Sędziowie mają dobre powody, by nie uznawać Izby Dyscyplinarnej - uchwała Sądu Najwyższego realizowała wyrok Trybunału Sprawiedliwości Unii Europejskiej. Można się spodziewać, że także w sprawie "ustawy kagańcowej" wkroczą instytucje europejskie. Ustawa prawie na pewno zostanie skierowana przez Komisję Europejską do TSUE, a ten bardzo szybko - zanim wyda ostateczne postanowienie - może zamrozić obowiązywanie jej najbardziej represyjnych przepisów.
Opozycja straszy, że ustawa to krok ku Polexitowi. Nawet jeśli to przesada, to otwiera ona kolejny front polskiego rządu w sporze z Europą, dostarczając dogodnych argumentów wszystkim tym, którzy uważają, że z Polakami rozmawiać się nie da, a dostęp do unijnych funduszy powinien być powiązany z respektowaniem zasad praworządności.

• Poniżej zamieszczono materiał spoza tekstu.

import Literature.Analysis.FluidPDE.PeriodicLogEstimate
import Literature.Analysis.FluidPDE.PeriodicLowerMass
import Literature.Analysis.FluidPDE.PeriodicSwirlMeanValue
import Literature.Analysis.FluidPDE.PeriodicSupBridge
import Literature.Analysis.FluidPDE.LeiZhang2011OscillationStep
import HarnessLib

/-!
# Lei–Ren–Zhang 2019, proof of Theorem 1.1: the oscillation decay over one periodic cylinder

Analysis/FluidPDE proofs file (theorems only, no definitions, no named facts), on the discharge
path of the named fact `Literature.Analysis.FluidPDE.leiRenZhang2019_liouville_periodic`
(Z. Lei, X. Ren, Q. S. Zhang, arXiv:1902.11229 = Math. Ann. 383 (2022), Theorem 1.1). Proof of
Theorem 1.1 (arXiv p. 9): normalise `Φ = (Γ − inf Γ)/(sup Γ − inf Γ)` (or its reflection) so
that `0 ≤ Φ ≤ 1` and `Φ|_{r=0} ≥ ½`; "By Lemma 3.1 and Lemma 3.3 we deduce that for all
`t ∈ [−κR²/4, 0]`, `−∫ζ_R²(x) ln Φ(x,t) dx ≤ MR²`. By Chebyshev's inequality, for any `0 < δ < 1`
… `|{x ∈ D_{R/2} : Φ(x,t) ≤ δ}| ≤ MR²/|ln δ|`. Since `(δ − Φ)₊` is a nonnegative Lipschitz
subsolution … we apply Lemma 2.1 … Choose a `δ` small enough we get a point-wise lower bound
`Φ(x,t) ≥ δ/2` for `(x,t) ∈ P_{√κR/4}`. This implies
`(sup_{P_{√κR/4}} − inf_{P_{√κR/4}}) Γ ≤ (1 − σ)(sup_{P_R} − inf_{P_R}) Γ`." This file is the
periodic twin of `LeiZhang2011.oscillation_step`, combining `meanValue_inequality_periodic`
(Lemma 2.1), `lower_mass_periodic` (Lemma 3.3) and `log_estimate_periodic` (Lemma 3.1); its
output `oscillation_step_periodic` is literally the hypothesis `hOSC` of
`liouville_periodic_of_oscillation_step`, so that `leiRenZhang2019_liouville_periodic_holds` is
the three-line append to `LeiRenZhang2019PeriodicLiouville`.

* `bundle_affine_restrict_periodic` — the periodic swirl setting at radius `ρ` for `Γ` gives the
  setting at any radius `r ≤ ρ` for `λΓ + d`;
* `sublevel_measure_le_periodic` — Chebyshev: "`|{x ∈ D_{R/2} : Φ(x,t) ≤ δ}| ≤ MR²/|ln δ|`" per
  period;
* `oscillation_step_periodic` — for every period `P`, drift bound and potential constant there
  are `θ ∈ (0,1]`, `κ ∈ [0,1)`, `ρ₀ > 0` with `osc_{Q(θρ)} Γ ≤ κ osc_{Q(ρ)} Γ` for `ρ ≥ ρ₀`.

## References

* Z. Lei, X. Ren, Q. S. Zhang, arXiv:1902.11229, proof of Theorem 1.1 (arXiv p. 9), with
  Lemma 2.1, Lemma 3.1, Lemma 3.3. [LeiRenZhang2019]
* Z. Lei, Q. S. Zhang, arXiv:1011.5066, Cor. 3.3 and (3.8) (pp. 10–12) (tree
  `LeiZhang2011.oscillation_step`). [LeiZhang2011]
-/

noncomputable section

open MeasureTheory Set Function Filter Metric intervalIntegral InnerProductSpace
open _root_.Topology
open scoped InnerProductSpace RealInnerProductSpace NNReal ENNReal Laplacian

namespace Literature.Analysis.FluidPDE

namespace LeiRenZhang2019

Podsumowując, podpisując ustawę dyscyplinującą, prezydent otwiera wyłącznie drogę do dalszego konfliktu i chaosu. By dopieścić swój najtwardszy elektorat, zaniedbuje prezydencką odpowiedzialność za dobro wspólne. Czy zaszkodzi mu to w drugiej turze mobilizując nie-pisowskich wyborców? Prezydent pewnie liczy, że nie - do tej pory PiS nie tracił wyborczo na niszczeniu sądownictwa. Jaki nie będzie werdykt wyborców, z punktu obowiązków prezydenta wobec konstytucji i wszystkich Polaków, wtorek to jeden z niższych punktów jego kadencji.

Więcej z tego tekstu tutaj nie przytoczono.